If I’m dead, go with Gary, what do I care? I don’t know if the reboot idea will ever invade the literary world – movies, requiring so many fingers in the pot, are much more apt to be groupthink projects that view idiosyncracies as problems for marketing. If it does, I wonder if they’ll make Avery Cates a teenager or something.

2 Comments

  1. Erik

    I’m still waiting on the Avery Cates movie to come out. That would be sweet. Then when people forget about it we can just reboot it and make it great again. Double checks for you? More money for beer. You would probably get greedy and want to reboot it every year or something ahahaha.

  2. jsomers

    Erik,

    “I’m still waiting on the Avery Cates movie to come out. That would be sweet.”

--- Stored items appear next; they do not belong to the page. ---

import Summits.CriticalPhenomena.PercolationContinuityZ3.Theorems.Transplant.FKConnectivityAllQAntipodalTwoSpineCells
import Summits.CriticalPhenomena.PercolationContinuityZ3.Theorems.Transplant.FKConnectivityAllQAntipodalTwoSpineDiag
import Summits.CriticalPhenomena.PercolationContinuityZ3.Theorems.Transplant.FKConnectivityAllQAntipodalX2SpineRows
import HarnessLib

/-!
# Connectivity correlation inequalities for `φ_{w,q}` — TWO-SPINE word model: the root sum as a sum over CELLS and ATOMS

Helper file (`--supports stmt-CriticalPhenomena-4575`), FK sub-lane `prim-bschramm-fk-2` (gen 16); builds on p205010 (kernel theorem,
internal audit signed; external expert review pending).  No named facts, no sorries, standard axioms.

Memo `bschramm/FROM-fk-2-g15-TWO-SPINE.md` §10.2/§10.8 and blueprint `prim-bschramm-fk-2-g15/BLUEPRINT-U11-LEAN.md` L2.0/L2.4.  The weighted
sum of the ROOT diagram `⟨[((o,o,o,o),0)],[]⟩` (whose nonnegativity `DStmt` is the two-spine word inequality behind Conjecture U¹¹ at a
series split node) is rewritten as a sum over CELLS `c = ((u, v), j)` (word pair + Janus value) of `(∑_{atoms} ω) · sign · S`, where the
atoms of a cell are the labels `(a, b) ≤ (δ₁, δ₂)` with weights `ω = (1-q)^{a+b} q^{base + 2 - a - b}` (`dsum_root_eq_sum_cells`; the
atom identity is `pow_two_sub_del` of `…TwoSpineCells`).  Also: membership in `cells` is a condition on the two kind sequences only
(`mem_cells_iff`), so every letter-raising map preserves it (`mem_cells_of_forall₂`).  This is the form in which the summation lemma
`…TwoSpineSumLemma` is applied to gen 15's rule (`…TwoSpineRule`).
[cite: Grimmett2006, §3.9 (p. 63)]
-/

noncomputable section

namespace Summit.CriticalPhenomena.PercolationContinuityZ3.Theorems

namespace FK

namespace TwoSpine

open X2Word

/-! ### Cells and atoms -/

/-- A CELL of the root coefficient: a word pair `(u, v)` together with the Janus value `j` (`y ∈ γ` iff `j`). [folklore] -/
abbrev Cell := (List SLetter × List SLetter) × Bool

/-- All cells of the shapes `(oA, oB)`. [folklore] -/
def cells (oA oB : List Kind) : Finset Cell := (kindWords oA ×ˢ kindWords oB) ×ˢ (Finset.univ : Finset Bool)

/-- Degree `a + b` of an atom label `(a, b)`. [folklore] -/
def atomDeg (ab : Bool × Bool) : ℕ := (if ab.1 then 1 else 0) + (if ab.2 then 1 else 0)

/-- The ATOMS of a cell: the labels `(a, b)` with `a ≤ δ₁` and `b ≤ δ₂` (as Booleans: `a ⇒ δ₁ = 1`, `b ⇒ δ₂ = 1`). [folklore] -/
def atoms (c : Cell) : Finset (Bool × Bool) :=
  Finset.univ.filter fun ab => (ab.1 = true → cellDelA c.2 c.1.1 = 1) ∧ (ab.2 = true → cellDelB c.2 c.1.2 = 1)

/-- The WEIGHT of the atom `(a, b)` of a cell: `(1-q)^{a+b} · q^{base + 2 - a - b}`. [folklore] -/
def atomW (q : ℝ) (c : Cell) (ab : Bool × Bool) : ℝ :=
  (1 - q) ^ atomDeg ab * q ^ (baseExp (Mode.o, Mode.o, Mode.o, Mode.o) c.1.1 c.1.2 + (2 - atomDeg ab))

/-- The atom degree is at most `2`. [folklore] -/
theorem atomDeg_le_two (ab : Bool × Bool) : atomDeg ab ≤ 2 := by
  unfold atomDeg; split <;> split <;> omega

/-- Atom weights are nonnegative for `0 ≤ q ≤ 1`. [folklore] -/
theorem atomW_nonneg {q : ℝ} (hq0 : 0 ≤ q) (hq1 : q ≤ 1) (c : Cell) (ab : Bool × Bool) : 0 ≤ atomW q c ab :=
  mul_nonneg (pow_nonneg (by linarith) _) (pow_nonneg hq0 _)

/-- Membership in `atoms`. [folklore] -/
theorem mem_atoms {c : Cell} {ab : Bool × Bool} :
    ab ∈ atoms c ↔ (ab.1 = true → cellDelA c.2 c.1.1 = 1) ∧ (ab.2 = true → cellDelB c.2 c.1.2 = 1) := by
  simp [atoms]

/-- The atom identity, summed: `∑_{(a,b) ≤ (δ₁,δ₂)} (1-q)^{a+b} q^{n+2-a-b} = q^n · q^{2-δ₁-δ₂}` for `δ₁, δ₂ ≤ 1`. [folklore] -/
theorem sum_atoms_aux (q : ℝ) (n : ℕ) {d₁ d₂ : ℕ} (h₁ : d₁ ≤ 1) (h₂ : d₂ ≤ 1) :
    ∑ ab ∈ (Finset.univ.filter fun ab : Bool × Bool => (ab.1 = true → d₁ = 1) ∧ (ab.2 = true → d₂ = 1)),
      (1 - q) ^ atomDeg ab * q ^ (n + (2 - atomDeg ab)) = q ^ n * q ^ (2 - d₁ - d₂) := by
  interval_cases d₁ <;> interval_cases d₂ <;>
    simp [Finset.sum_filter, Fintype.sum_prod_type, atomDeg, pow_add] <;> ring

/-- **The atoms of a cell carry its weight**: `∑_{atoms} ω = q^{base} · q^{2 - δ₁ - δ₂}`. [folklore] -/
theorem sum_atoms_atomW (q : ℝ) (c : Cell) :
    ∑ ab ∈ atoms c, atomW q c ab =
      q ^ baseExp (Mode.o, Mode.o, Mode.o, Mode.o) c.1.1 c.1.2 * q ^ (2 - cellDelA c.2 c.1.1 - cellDelB c.2 c.1.2) :=
  sum_atoms_aux q _ (cellDelA_le_one _ _) (cellDelB_le_one _ _)

/-! ### The root sum as a sum over cells -/

/-- The weighted sum of the ROOT diagram is the plain double sum of `Θ · S₀`. [folklore] -/
theorem dsum_root (q : ℝ) (top : Top) (m : Modes) (oA oB : List Kind) (S : ℕ → List SLetter → List SLetter → ℝ) :
    dsum q top ⟨[(m, 0)], []⟩ oA oB S = ∑ u ∈ kindWords oA, ∑ v ∈ kindWords oB, theta q top m u v * S 0 u v := by
  simp [dsum]

/-- **The root sum over cells and atoms** (series top): `dsum(root) = ∑_{cells c} (∑_{atoms} ω) · sign(c) · S₀(c)`. [folklore] -/
theorem dsum_root_eq_sum_cells (q : ℝ) (oA oB : List Kind) (S : ℕ → List SLetter → List SLetter → ℝ) :
    dsum q .W ⟨[((Mode.o, Mode.o, Mode.o, Mode.o), 0)], []⟩ oA oB S =
      ∑ c ∈ cells oA oB, (∑ ab ∈ atoms c, atomW q c ab) * cellSign c.2 c.1.1 c.1.2 * S 0 c.1.1 c.1.2 := by
  rw [dsum_root]
  unfold cells
  rw [Finset.sum_product, Finset.sum_product]
  refine Finset.sum_congr rfl fun u _ => Finset.sum_congr rfl fun v _ => ?_
  rw [Fintype.sum_bool, sum_atoms_atomW, sum_atoms_atomW, theta_W_root]
  simp only
  ring

/-! ### Membership in `cells` depends on the kind sequences only -/

/-- Membership in `cells`: the two kind sequences are the two shapes. [folklore] -/
theorem mem_cells_iff {oA oB : List Kind} {c : Cell} :
    c ∈ cells oA oB ↔ c.1.1.map (·.1) = oA ∧ c.1.2.map (·.1) = oB := by
  simp [cells, mem_kindWords]

/-- Letter-raising maps on both words (and any Janus value) preserve membership in `cells`. [folklore] -/
theorem mem_cells_of_forall₂ {oA oB : List Kind} {c : Cell} (hc : c ∈ cells oA oB) {u' v' : List SLetter} (j' : Bool)
    (hu : List.Forall₂ (fun a b : SLetter => b = a ∨ (a.2 = (false, true) ∧ b = (a.1, true, false))) c.1.1 u')
    (hv : List.Forall₂ (fun a b : SLetter => b = a ∨ (a.2 = (false, true) ∧ b = (a.1, true, false))) c.1.2 v') :
    ((u', v'), j') ∈ cells oA oB := by
  rw [mem_cells_iff] at hc ⊢
  exact ⟨(map_fst_eq_of_forall₂_flip hu).trans hc.1, (map_fst_eq_of_forall₂_flip hv).trans hc.2⟩

/-- The row exchange preserves the kind sequence. [folklore] -/
theorem map_fst_map_swapLetter (w : List SLetter) : (w.map swapLetter).map (·.1) = w.map (·.1) := by
  rw [List.map_map]; rfl

end TwoSpine

end FK

end Summit.CriticalPhenomena.PercolationContinuityZ3.Theorems

end
import Mathlib.Topology.Homotopy.Equiv
import Mathlib.Topology.CompactOpen
import Mathlib.Analysis.Normed.Module.Basic
import HarnessLib

/-!
# Attaching discs to a space: the adjunction space `Z ∪_φ ⊔ᵢ Dᵈ`

Topic `Literature/AlgebraicTopology/Homotopy` (Hatcher, *Algebraic Topology* (2002), Ch. 0,
p. 7: "attaching cells"; Milnor, *Lectures on the h-cobordism theorem* (1965), Thm. 3.14 and its
Remark: the level `V` with the left-hand discs attached).  Neither Mathlib (pinned) nor the tree
has adjunction spaces of maps (`lean search 'adjunction space|AttachCell|DiscAttach'`: nothing;
the tree's `IsAttachedCell` of `SingularHomology/CellAttachmentHomology.lean` is the *predicate*
"a closed cell embedded in an ambient space meets `Y` in its boundary sphere", and
`MappingCylinder.lean` is the model for the construction used here).  Everything is PROVED
(definitions with their basic properties; no named facts):

* `DiscAttach φ` — for a space `Z`, an index type `ι`, a dimension `d` and attaching maps
  `φᵢ : ∂Dᵈ → Z` (`Dᵈ` the closed unit ball of `ℝᵈ = Fin d → ℝ` in the sup norm, Mathlib's
  cell model `Topology.RelCWComplex`), the quotient of `Z ⊔ ⊔ᵢ Dᵈ` by `x ∼ φᵢ x` (`x ∈ ∂Dᵈ_i`),
  with the quotient topology; the structure maps `inZ : Z → Z ∪_φ ⊔ᵢ Dᵈ` (injective) and
  `inD i : Dᵈ → Z ∪_φ ⊔ᵢ Dᵈ` (injective on the open ball, `inD i x = inZ (φᵢ x)` on the sphere);
* the universal property `DiscAttach.desc` (maps out of the attachment space are pairs of
  compatible maps) and `continuous_prod_of_continuous_comp` (homotopies: `mk × 𝟙_I` is a
  quotient map);
* `DiscAttach.instCompactSpace`, `DiscAttach.instT2Space`: attaching finitely many discs to a
  compact (Hausdorff) space gives a compact (Hausdorff) space — through the general
  `t2Space_quotient_of_isClosed` (a quotient of a compact Hausdorff space by a closed equivalence
  relation is Hausdorff) and the closedness of the gluing relation `isClosed_rel`;
* `DiscAttach.homeomorphUnion` — **embedded discs**: if `Y ⊆ X` is compact (`X` Hausdorff) and
  `Φᵢ : Dᵈ → X` are finitely many continuous injections with pairwise disjoint images meeting
  `Y` exactly in their boundary spheres (`Φᵢ x ∈ Y ↔ ‖x‖ = 1`), then
  `Y ∪ ⋃ᵢ Φᵢ(Dᵈ) ≃ₜ Y ∪_φ ⊔ᵢ Dᵈ` with `φᵢ = Φᵢ|∂Dᵈ` — Milnor's `V ∪ D₁ ∪ ⋯ ∪ D_k`.

This is the first piece of the topological half of the tree's discharge of Sha's theorem
(`Literature/Geometry/Riemannian/PConvexDomainHomotopyType.lean`): a compact manifold with
boundary carrying an adapted Morse function with critical points of index `≤ k` has the
homotopy type of a finite CW complex of dimension `≤ k` (Milnor 1963, Thm. 3.5), assembled from
Milnor's Thm. 3.14 (tree) through the homotopy invariance of disc attachment and a CW structure
on `K ∪_ψ ⊔ᵢ Dᵈ`.

## Design notes

* As in `MappingCylinder.lean` the gluing relation is the kernel of a normal-form function
  `DiscAttach.key` (sphere points renamed by their attaching images), so `mk p = mk q` iff the
  normal forms agree and no inductive closure is needed.
* The discs are indexed by a bare type `ι` through a `Σ`-type (no topology on `ι` required);
  compactness and the Hausdorff property are proved for `Finite ι` and compact `Z`, which is
  all the Morse-theoretic application needs.
* Universe: `Z : Type u`, `ι : Type`, `DiscAttach φ : Type u`.

## References

* A. Hatcher, *Algebraic Topology*, CUP (2002), Ch. 0, pp. 7, 14–16 (attaching cells, Prop. 0.16
  ff.). [HatcherAT2002]
* J. Milnor, *Lectures on the h-cobordism theorem*, Princeton (1965), Thm. 3.14 and Remark
  (PDF pp. 19–21). [MilnorHCobordism1965]
-/

noncomputable section
import Literature.AlgebraicGeometry.Motives.JacobianFiniteIndex
import HarnessLib

/-!
# `H¹` of the Jacobian (`isIso_bettiCohomology_map_abelJacobi`): the fact assembled from its two
# open inputs

Topic `AlgebraicGeometry/Motives`; namespace `Literature.AlgebraicGeometry.Motives`. A one-theorem
bookkeeping file (fact decomposition, librarian 2026-08-16) for the named fact
`Literature.AlgebraicGeometry.Motives.isIso_bettiCohomology_map_abelJacobi` of `Jacobian.lean`
(for a smooth projective curve `C/ℂ`, a Jacobian `𝒥` of `C` in the tree's universal-property
sense and `P ∈ C(ℂ)`, pull-back along `f^P : C → J` is an isomorphism `H¹(J(ℂ); ℚ) ≅ H¹(C(ℂ); ℚ)`;
Lange, *Abelian Varieties over the Complex Numbers* (2023), §4.1.1 and proof of Lemma 4.4.1;
Milne, *Jacobian Varieties* (1986), Thm. 2.5).

The printed proof reads the statement off the analytic description `J(ℂ) = H⁰(ω_C)^*/H₁(C, ℤ)`.
For the ABSTRACT Jacobian the tree proves (`JacobianFiniteIndex.lean`, `JacobianHomology.lean`,
covering-space theory from the universal property alone) that `(f^P)_* : H₁(C) → H₁(J)` is
injective with finite-index image, so that the fact reduces to the comparison of Betti numbers
`b₁(C) ≤ b₁(J)`, i.e. to the two named facts

* `two_mul_dim_eq_finrank_bettiCohomology` — `2 · dim J = b₁(C(ℂ))` (Milne Prop. 2.1 with
  Thm. 2.5; Lange §4.1.1), and
* `AbelianVariety.natCard_torsionPoints_of_isAlgClosed` (for the Jacobians over `ℂ`) —
  `|A[n](ℂ)| = n^{2 dim A}` (Mumford, *Abelian Varieties*, §6 App. 3), which gives
  `b₁(J) = 2 dim J` through `π₁(J(ℂ)) ≅ H₁` and the étale covering `[n]`.

This is `isIso_bettiCohomology_map_abelJacobi_of_facts` of `JacobianFiniteIndex.lean`; the present
file only records it under the decomposition name `isIso_bettiCohomology_map_abelJacobi_holds_of`,
whose hypotheses are exactly the children of the fact. Nothing is restated; no definition, no new
named fact.

## References

* H. Lange, *Abelian Varieties over the Complex Numbers*, Grundlehren Text Editions (2023),
  §4.1.1 and Lemma 4.4.1. [Lange2023AbelianVarietiesC]
* J. S. Milne, *Jacobian Varieties*, in Cornell–Silverman (1986), Prop. 2.1, Thm. 2.5.
  [Milne1986JacobianVarieties]
* D. Mumford, *Abelian Varieties* (1970), §6, Application 3. [MumfordAV1970]
-/

noncomputable section

open CategoryTheory AlgebraicGeometry

namespace Literature.AlgebraicGeometry.Motives

/-- **`isIso_bettiCohomology_map_abelJacobi` from its children.** The named fact
`(f^P)^* : H¹(J(ℂ); ℚ) ≅ H¹(C(ℂ); ℚ)` (Lange 2023, §4.1.1 and proof of Lemma 4.4.1) follows from
(1) `two_mul_dim_eq_finrank_bettiCohomology` (`2 dim J = b₁(C)`, Milne Prop. 2.1) and
(2) `AbelianVariety.natCard_torsionPoints_of_isAlgClosed` for every Jacobian over `ℂ`
(`|J[n](ℂ)| = n^{2 dim J}`, Mumford §6 App. 3), everything else — finite index of
`(f^P)_* π₁(C)` in `π₁(J)` from the universal property, `H¹ = Hom(H₁, ℚ)`, `b₁(J) = 2 dim J` — being
theorems of the tree (`isIso_bettiCohomology_map_abelJacobi_of_facts`, `JacobianFiniteIndex.lean`).
[cite: Lange2023AbelianVarietiesC, §4.1.1 and Lemma 4.4.1 (proof)] -/
theorem isIso_bettiCohomology_map_abelJacobi_holds_of
    (h₁ : two_mul_dim_eq_finrank_bettiCohomology)
    (h₂ : ∀ (C : SchemeOver ℂ) (𝒥 : Jacobian C),
      AbelianVariety.natCard_torsionPoints_of_isAlgClosed 𝒥.J ℂ) :
    isIso_bettiCohomology_map_abelJacobi :=
  isIso_bettiCohomology_map_abelJacobi_of_facts h₁ h₂

end Literature.AlgebraicGeometry.Motives

end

    Unless it stars Dolph Lundgren, or turns out to be “Max Payne”.

    “Then when people forget about it we can just reboot it and make it great again. Double checks for you? More money for beer. You would probably get greedy and want to reboot it every year or something ahahaha.”

    That isn’t greed. Greed is when I put in a cuddly talking cat who lives in a backpack Cates carries around, making snide remarks and purring for saucers of milk, just so I can get the kids in. You know: Jar-Jar Kitty. Now THAT would be greed. And fucking brilliant. Hmmmn. . .I’m writing a book right now! I’LL JUST GO AHEAD AND ADD THAT IN.